On regex101.com, with PCRE2 selected, it takes 7067 steps to process the sample event below.
rec_type=71 event_sec=1684439277 app_proto=Unknown client_app=Unknown client_version="" url="" connection_id=60183 dest_autonomous_system=0 dest_mask=0 dest_tos=0 dns_query="" dns_rec_id=0 dns_resp_id=0 dns_ttl=0 iface_egress=Inside.71 sec_zone_egress=INside file_count=0 first_pkt_sec=1684439333 http_referrer="" http_response=0 iface_ingress=Outside.72 sec_zone_ingress=OUTside src_ip_country="united states" src_ip=210.141.241.173 src_port=52620 src_bytes=62 src_pkts=1 instance_id=4 ips_count=0 num_ioc=0 src_host=:: last_pkt_sec=1684439423 monitor_rule_1=N/A monitor_rule_2=N/A monitor_rule_3=N/A monitor_rule_4=N/A monitor_rule_5=N/A monitor_rule_6=N/A monitor_rule_7=N/A monitor_rule_8=0 netbios_domain="" netflow_src=00000000-0000-0000-0000-000000000000 fw_policy=00000000-0000-0000-0000-000064620104 ip_proto=TCP referenced_host="" dest_ip_country="united states" dest_ip=71.60.189.16 dest_port=51401 dest_bytes=0 dest_pkts=0 fw_rule_action=Block fw_rule=0 fw_rule_reason="IP Block" security_context=b'00000000000000000000000000000000' ip_layer=0 sec_intel_list1=Malware sec_intel_list2=0 sec_intel_ip=Source sinkhole_uuid=00000000-0000-0000-0000-000000000000 snmp_in=0 snmp_out=0 src_autonomous_system=0 src_mask=0 src_tos=0 ssl_actual_action=Unknown ssl_cert_fingerprint=b'0000000000000000000000000000000000000000' ssl_cipher_suite=TLS_NULL_WITH_NULL_NULL ssl_expected_action=Unknown ssl_flow_error=0 ssl_flow_flags=0 ssl_flow_messages=0 ssl_flow_status=Unknown ssl_policy_id=b'00000000000000000000000000000000' ssl_rule_id=0 ssl_server_cert_status="Not Checked" ssl_server_name="" ssl_session_id=b'0000000000000000000000000000000000000000000000000000000000000000' ssl_ticket_id=b'0000000000000000000000000000000000000000' ssl_url_category=0 ssl_version=Unknown tcp_flags=0 url_category=Unknown url_reputation=Unknown user_agent="" user=Unknown vlan_id=0 web_app=Unknown event_usec=0 event_subtype=1 event_type=1003 mac_address=00:00:00:00:00:00 rec_type_simple=RNA rec_type_desc="Connection Statistics" sec_intel_event=Yes sensor=LSS-SM1 event_desc="Flow Statistics"

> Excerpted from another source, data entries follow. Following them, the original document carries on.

import Mathlib
import Literature.Computability.AlgebraicComplexity.OrbitAveragingCircuitEval
import Summits.ValiantsHypothesis.ValiantsHypothesis.Theorems.ProofCarryingSymmetryStabilityOfProvableSymmetryInvariance

/-!
# Route ProofCarryingSymmetry — item `StabilityOfProvableSymmetry` (stmt-ValiantsHypothesis-10358): the fixed-`n` form

The item (L, the route's stability bet; untyped at the time of writing — candidate signature by
refuter g44-23, see the item's evidence note) asserts ONE exponent `c` such that for ALL `n`, a
Hrubeš–Tzameret circuit `C` over the matrix variables `x_ij` (`i, j < n`) whose invariance
identities `C∘(k k+1) = C` have `P_c(ℂ)`-proofs of size `≤ t` is computed by an `S_n`-symmetric
labelled circuit of size `≤ (|C| + t + n + 2)^c`.

This file proves what orbit averaging gives (`PICircuit.exists_isSymmetric_perm_of_rename_eval_eq`,
`Literature/…/OrbitAveragingCircuitEval.lean`) once soundness has made `Ĉ` invariant
(`eval_rename_perm_eq_of_hasPCProofOfSize_adjacent`, sibling file `…Invariance.lean`):

* `exists_isSymmetric_of_hasPCProofOfSize_adjacent(')` — under the hypotheses of L (either
  indexing of the adjacent transpositions) an `S_n`-symmetric circuit of size
  `≤ n² + (2·n! + 1)|C| + 5` computes `Ĉ` — for every `n`, with NO use of `t` beyond soundness;
* `stability_fixed_n` — hence the `∀ n, ∃ c` form of L (with `c = 2·n! + 6`), in exactly the
  shape of the candidate signature with the two leading quantifiers swapped. The content of L is
  therefore precisely the uniformity of `c` in `n`; in particular its `n ≤ 1` instances hold.
-/

namespace Summit.ValiantsHypothesis.Theorems

open MvPolynomial Literature.Computability.AlgebraicComplexity

namespace ProofCarryingSymmetry

/-- **Fixed-`n` stability by orbit averaging.** If every invariance identity `C∘(i j) = C`,
`j = i + 1`, of a Hrubeš–Tzameret circuit `C` over `ℂ` in the matrix variables has a `P_c`-proof,
then an `S_n`-symmetric labelled circuit of size `≤ n² + (2·n! + 1)|C| + 5` computes `Ĉ`.
[folklore] -/
theorem exists_isSymmetric_of_hasPCProofOfSize_adjacent {n : ℕ} (C : PICircuit ℂ (Fin n × Fin n))
    (t : ℕ) (h : ∀ i j : Fin n, (j : ℕ) = i + 1 →
      HasPCProofOfSize (C.rename fun x : Fin n × Fin n => Equiv.swap i j • x) C t) :
    ∃ (G : Type) (_ : Fintype G) (D : LabelledArithCircuit ℂ (Fin n × Fin n) Unit G),
      D.IsSymmetric (Equiv.Perm (Fin n)) ∧ D.eval (D.output ()) = C.eval ∧
      Fintype.card G ≤ n ^ 2 + (2 * n.factorial + 1) * C.size + 5 :=
  C.exists_isSymmetric_perm_of_rename_eval_eq
    (eval_rename_perm_eq_of_hasPCProofOfSize_adjacent C t h)

/-- The same with the adjacent transpositions indexed by `k : ℕ`, `k + 1 < n` (the indexing of
the candidate signature of the item). [folklore] -/
theorem exists_isSymmetric_of_hasPCProofOfSize_adjacent' {n : ℕ} (C : PICircuit ℂ (Fin n × Fin n))
    (t : ℕ) (h : ∀ (k : ℕ) (hk : k + 1 < n), HasPCProofOfSize
      (C.rename fun x : Fin n × Fin n => (Equiv.swap (⟨k, by omega⟩ : Fin n) ⟨k + 1, hk⟩) • x) C t) :
    ∃ (G : Type) (_ : Fintype G) (D : LabelledArithCircuit ℂ (Fin n × Fin n) Unit G),
      D.IsSymmetric (Equiv.Perm (Fin n)) ∧ D.eval (D.output ()) = C.eval ∧
      Fintype.card G ≤ n ^ 2 + (2 * n.factorial + 1) * C.size + 5 := by
  refine exists_isSymmetric_of_hasPCProofOfSize_adjacent C t fun i j hij => ?_
  have hk : (i : ℕ) + 1 < n := hij ▸ j.isLt
  have hi : (⟨(i : ℕ), by omega⟩ : Fin n) = i := Fin.ext rfl
  have hj : (⟨(i : ℕ) + 1, hk⟩ : Fin n) = j := Fin.ext hij.symm
  have := h i hk
  rwa [hi, hj] at this

/-- **The `∀ n, ∃ c` form of L holds** (orbit averaging; `c = 2·n! + 6`): for every FIXED `n`
there is `c` with — for all `s, t` and every circuit `C` of size `≤ s` whose adjacent invariance
identities have `P_c(ℂ)`-proofs of size `≤ t` — an `S_n`-symmetric labelled circuit computing `Ĉ`
of size `≤ (s + t + n + 2)^c`. The item `StabilityOfProvableSymmetry` is the same statement with
`∃ c` BEFORE `∀ n`. [folklore] -/
theorem stability_fixed_n (n : ℕ) : ∃ c : ℕ, ∀ (s t : ℕ) (C : PICircuit ℂ (Fin n × Fin n)),
    C.size ≤ s →
    (∀ (k : ℕ) (hk : k + 1 < n), HasPCProofOfSize
      (C.rename fun x : Fin n × Fin n => (Equiv.swap (⟨k, by omega⟩ : Fin n) ⟨k + 1, hk⟩) • x) C t) →
    ∃ (G : Type) (_ : Fintype G) (D : LabelledArithCircuit ℂ (Fin n × Fin n) Unit G),
      D.IsSymmetric (Equiv.Perm (Fin n)) ∧ D.eval (D.output ()) = C.eval ∧
      Fintype.card G ≤ (s + t + n + 2) ^ c := by
  refine ⟨2 * n.factorial + 6, fun s t C hs h => ?_⟩
  obtain ⟨G, hG, D, hsym, hev, hcard⟩ := exists_isSymmetric_of_hasPCProofOfSize_adjacent' C t h
  refine ⟨G, hG, D, hsym, hev, ?_⟩
  set m := s + t + n + 2 with hm
  have h1s : 1 ≤ s := C.one_le_size.trans hs
  have hm2 : 2 ≤ m := by omega
  have hnm : n ≤ m := by omega
  have hsm : C.size ≤ m := by omega
  have hmm : m ≤ m ^ 2 := by nlinarith
  have h1 : n ^ 2 ≤ m ^ 2 := Nat.pow_le_pow_left hnm 2
  have h2 : (2 * n.factorial + 1) * C.size ≤ (2 * n.factorial + 1) * m ^ 2 :=
    Nat.mul_le_mul_left _ (hsm.trans hmm)
  have h3 : 5 ≤ 2 * m ^ 2 := by nlinarith
  have hA : 2 * n.factorial + 4 ≤ m ^ (2 * n.factorial + 4) :=
    (Nat.lt_two_pow_self).le.trans (Nat.pow_le_pow_left hm2 _)
  calc Fintype.card G ≤ n ^ 2 + (2 * n.factorial + 1) * C.size + 5 := hcard
    _ ≤ (2 * n.factorial + 4) * m ^ 2 := by nlinarith [h1, h2, h3]
    _ ≤ m ^ (2 * n.factorial + 4) * m ^ 2 := Nat.mul_le_mul_right _ hA
    _ = m ^ (2 * n.factorial + 6) := by rw [← pow_add]

end ProofCarryingSymmetry

end Summit.ValiantsHypothesis.Theorems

With normal regex golf you want to write the most efficient regex. But this is reverse regex golf!
Using the sample event and a limit of 200 characters for the regex, how inefficient can you make the regex while still matching everything the original regex matches? We’ll measure inefficiency as the number of steps, so the higher the step count the better!